Or they used images generated by that site as the starting point. As I noted in my previous comment, it's impossible to know without having the NeuralHash NCMEC database.

erlenmayr commented 2 years ago

This is not only a collision, it is a pre-image, which breaks the algorithm even more.

Collison: Find two random images with the same hash.

Pre-image: Find an image with the same hash as a known, given image.

fuomag9 commented 2 years ago

@fuomag9 Interesting, but one ethical question remains -- how did they obtain the CSAM hashes? I was under the impression that the NeuralHash outputs of the NCMEC images were not readily available. This strongly suggests that the authors must have obtained child pornography, hashed it, and then generated spoofs.

If I'm not mistaken the DB with the hashes is stored locally and you can extract it from the iOS 15 beta

Edit: the hashes are stored locally but not in a way that makes them recoverable to the end user, see below

nicolaskopp commented 2 years ago

Holy Shit.

CRTified commented 2 years ago

@erlenmayr No, this is likely a second preimage attack. In a preimage attack you're just given the hash, not the image.

gillescoolen commented 2 years ago

@fuomag9 so the list of known CP hashes is shipped on every device? Isn't this a huge security issue? This was untrue. See this comment.

fuomag9 commented 2 years ago

@fuomag9 so the list of known CP hashes is shipped on every device? Isn't this a huge security issue?

This is from apple's pdf on the technical details of their implementation. Feel free to correct me but from my understanding the blinded hash is the CSAM hash DB

image

Edit: I was wrong and we cannot extract them

gillescoolen commented 2 years ago

Wow. Couldn't they have hashed the image locally, send it to the server and compare it there?

image My bad. The hashes on the device have gone through a blinding process, so my train of thought was not correct. Does anyone know why they chose to compare it on the client instead of on the server, seeing as it is only ran on images uploaded to iCloud?

fuomag9 commented 2 years ago

https://twitter.com/angelwolf71885/status/1427922279778881538?s=20 this seems iteresting tho, a CSAM sample hash seems to exist?

dxoigmn commented 2 years ago

@dxoigmn Can you generate an image for any given hash (preimage attack) or do you need access to the source image first (second preimage attack)?
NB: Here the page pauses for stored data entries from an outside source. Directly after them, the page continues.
/-! ## At `Ruled := DirLift.Ruled`: the root stand-in discharged (…NatTowerRootsDischarge pattern) -/

set_option maxHeartbeats 400000 in -- one application of a 40-binder brick with a 25-binder lambda
/-- **THE CONE-WITNESSED ROUND on `Tower.Inv₃` at `Ruled := DirLift.Ruled`, new exceptional surface, WITHOUT the root stand-in S2** (see the
module docstring): `Tower.inv₃_coneRound_new` with `hRuled` supplied by `DirLift.ruled_coneRound_root_of_dirStepSec` — inputs
(a) `hυ₂` and (e) `hsec` from the round, (b) from the chain (`image_support_subset_not_isGenericPoint_of_chain_of_subset`), (c) the OWNED stand-in
`hFrame` (stub-3 currency), (d) the residue binder `hTj : RationalCarrierLift O k θ P q` (o6). `TowerFull` is derived from `hsec`. [cite: GortzWedhorn2020, (13.19) and Prop. 13.91]
[cite: Liu2002, Thm. 8.1.19] [OURS · L1 W4.5b · pure logic over `Tower.inv₃_coneRound_new` / p567376 / p568471] clause (round, cone) of the TOWER₄ driver at `Inv₃`
toward `stub_elnat_coneTowerPointResolution` (stmt-ResolutionOfSingularities-20148 / -20038); NOT a statement of the manuscript. -/
theorem Tower.inv₃_coneRound_new_sec (O : Type) [CommRing O] [IsDomain O] [IsDiscreteValuationRing O] (k : Type) [Field k]
    (θ : O →+* k) (hθ : Function.Surjective θ)
    (P : Scheme.{0}) (q : P ⟶ Spec (.of O)) [IsProper q] (Y : Set P) (hYsp : Y ⊆ q ⁻¹' {closedPoint O})
    (hYirr : IsIrreducible Y) (hYcl : IsClosed Y) (hPnoeth : IsLocallyNoetherian P) (hPreg : Scheme.IsRegular P)
    (Ch : ∀ X' : Scheme.{0}, (X' ⟶ P) → Set X' → Prop)
    (hChain : ∀ (X' : Scheme.{0}) (σ : X' ⟶ P) (S : Set X'), Ch X' σ S → Chain P Y X' σ S)
    (hStep : ∀ (X' X'' : Scheme.{0}) (σ' : X' ⟶ P) (S' : Set X') (C : X'.IdealSheafData) (τ : X'' ⟶ X'),
      Ch X' σ' S' → IsBlowup τ C → Scheme.IsRegular C.subscheme → Flat (C.subschemeι ≫ σ' ≫ q) →
      σ' '' (C.support : Set X') ⊆ {x : P | ¬ IsGenericPoint x Y} →
      (C.support : Set X') ∩ (σ' ≫ q) ⁻¹' {IsLocalRing.closedPoint O} ⊆ S' →
      Ch X'' (τ ≫ σ') (closure (τ ⁻¹' (S' \ (C.support : Set X')))))
    {F₉ : Scheme.{0}} (Z₉ : Set F₉) (hZ₉ : IsClosed Z₉) {F₁₀ : Scheme.{0}} (υ' : F₁₀ ⟶ F₉)
    (G G' : Scheme.{0}) (γ : G ⟶ F₁₀) (T E K : Set G) (hE : IsClosed E) (Z : Set G) (hZ : IsClosed Z) (υ₂ : G' ⟶ G)
    (hinv : Tower.Inv₃ O k θ P q Y Ch (DirLift.Ruled O k θ P q Y) F₉ Z₉ hZ₉ F₁₀ υ' G γ T E K)
    (hZET : Z ⊆ E ∩ T) (hZne : Z.Nonempty) (hsec : DirStepSec F₉ F₁₀ υ' Z₉ hZ₉ G γ Z hZ) (hcone : ConeWitness G E hE K Z hZ)
    (hυ₂ : IsBlowup υ₂ (vanishingIdeal ⟨Z, hZ⟩))
    -- the assembly's downstairs side facts carried next to `Tower.Inv₂`
    (hKcl : IsClosed K) (hKE : K ⊆ closure (K \ E)) (hKne : K ≠ Set.univ)
    -- STAND-IN (c), owner res-L1-w45b-stub-3 (p564791 + (β) T-DIM-CENTRE): quasi-regular 2-frames of a regular `O`-flat centre with trace `𝓘⟨Z⟩`
    (hFrame : ∀ (X : Scheme.{0}) (σ : X ⟶ P) (S : Set X) (jG : G ⟶ X) (tG : G ⟶ Spec (.of k)) (𝒞 : X.IdealSheafData),
      Ch X σ S → IsIntegral X → IsLocallyNoetherian X → Scheme.IsRegular X → IsDominant (σ ≫ q) →
      IsPullback jG tG (σ ≫ q) (Spec.map (CommRingCat.ofHom θ)) → jG '' T = S →
      𝒞.comap jG = vanishingIdeal ⟨Z, hZ⟩ → Flat (𝒞.subschemeι ≫ σ ≫ q) → Scheme.IsRegular 𝒞.subscheme →
      ∀ x ∈ 𝒞.support, ∃ c : Fin 2 → X.presheaf.stalk x, Ideal.span (Set.range c) = stalkIdeal 𝒞 x ∧ IsQuasiRegular c)
    -- RESIDUE (d) = (T-j), owner res-L1-type-o6 (…NatRationalCarrierLift): conditional upstairs rationality of regular `O`-flat centres
    (hTj : RationalCarrierLift O k θ P q)
    (K' : Set G') (hK' : K' = ∅ ∨ K' = closure (υ₂ ⁻¹' (K \ Z))) :
    Tower.Inv₃ O k θ P q Y Ch (DirLift.Ruled O k θ P q Y) F₉ Z₉ hZ₉ F₁₀ υ' G' (υ₂ ≫ γ) (closure (υ₂ ⁻¹' (T \ Z)))
      (υ₂ ⁻¹' Z) K' := by
  have hZE : Z ⊆ E := fun z hz => (hZET hz).1
  have hTE : ¬ T ⊆ E := hinv.2.2.2.2.2.2.1
  exact Tower.inv₃_coneRound_new O k θ hθ P q Y hYirr hYcl hPnoeth hPreg Ch hChain hStep (DirLift.Ruled O k θ P q Y) Z₉ hZ₉ υ' G G'
    γ T E K hE Z hZ υ₂ hinv hZET hZne (towerFull_of_dirStepSec hsec) hcone hυ₂ hKcl hKE hKne
    (fun X σ S jG tG 𝓔 𝒦 X'' τ j₂ t₂ hCh hXint hXnoeth hXreg hdom hsq hTS hCD hCflat hCreg _ hτ hsq₂ hcomm => by
      haveI := hXint
      haveI := hXnoeth
      exact DirLift.ruled_coneRound_root_of_dirStepSec G G' γ T Z hZ υ₂ X σ S jG tG 𝓔 𝒦 X'' τ j₂ t₂ hXreg hsq hTS hCD hCflat
        hCreg hτ hsq₂ hcomm hυ₂ hsec
        (image_support_subset_not_isGenericPoint_of_chain_of_subset θ hθ q Y hYsp σ S (hChain _ _ _ hCh) jG tG hsq T hTS
          (𝓔 ⊔ 𝒦) Z hZ hCD E hZE hTE)
        (hFrame X σ S jG tG (𝓔 ⊔ 𝒦) hCh hXint hXnoeth hXreg hdom hsq hTS hCD hCflat hCreg)
        (fun h₉ => by
          haveI : IsProper σ := (chain_isRegular P Y X σ S (hChain _ _ _ hCh) hPnoeth hPreg).2.2
          exact hTj.hCrat_of_isProper σ (𝓔 ⊔ 𝒦) hsq hCD hCflat hCreg (rationalCarrier_of_dirStepSec hsec h₉)))
    K' hK'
Not sure. My sense is that seed1 seems to be mixing bits from the output of model. But we already know from the literature it is very likely. At least, I am reasonably confident one could generate a noisy gray image that outputs some desired hash value.

@fuomag9 Interesting, but one ethical question remains -- how did they obtain the CSAM hashes? I was under the impression that the NeuralHash outputs of the NCMEC images were not readily available. This strongly suggests that the authors must have obtained child pornography, hashed it, and then generated spoofs.

No one has obtained the CSAM hashes, AFAIK. This repo is just a neural network that takes an input and produces a hash. It's as if someone released a new hash algorithm. (What you do with those hashes is a different story and the comparison of the hash with CSAM hashes is a whole other system.) This just shows that an image of a dog has the same hash value as a noisy gray image. That is, ask the model for the hash of the dog image, then ask the model how to change a gray image to make it output the same hash as the dog image. So it's a second-preimage, which we know has to be possible (by the pigeonhole principle); but it's really just a matter of feasibility. The interesting thing about neural network models (when compared to cryptographic hashes) is that they give you a gradient which tells you how you can change stuff to optimize some objective. This is the basis of deep dream, adversarial examples, and even just plain old training of neural network models.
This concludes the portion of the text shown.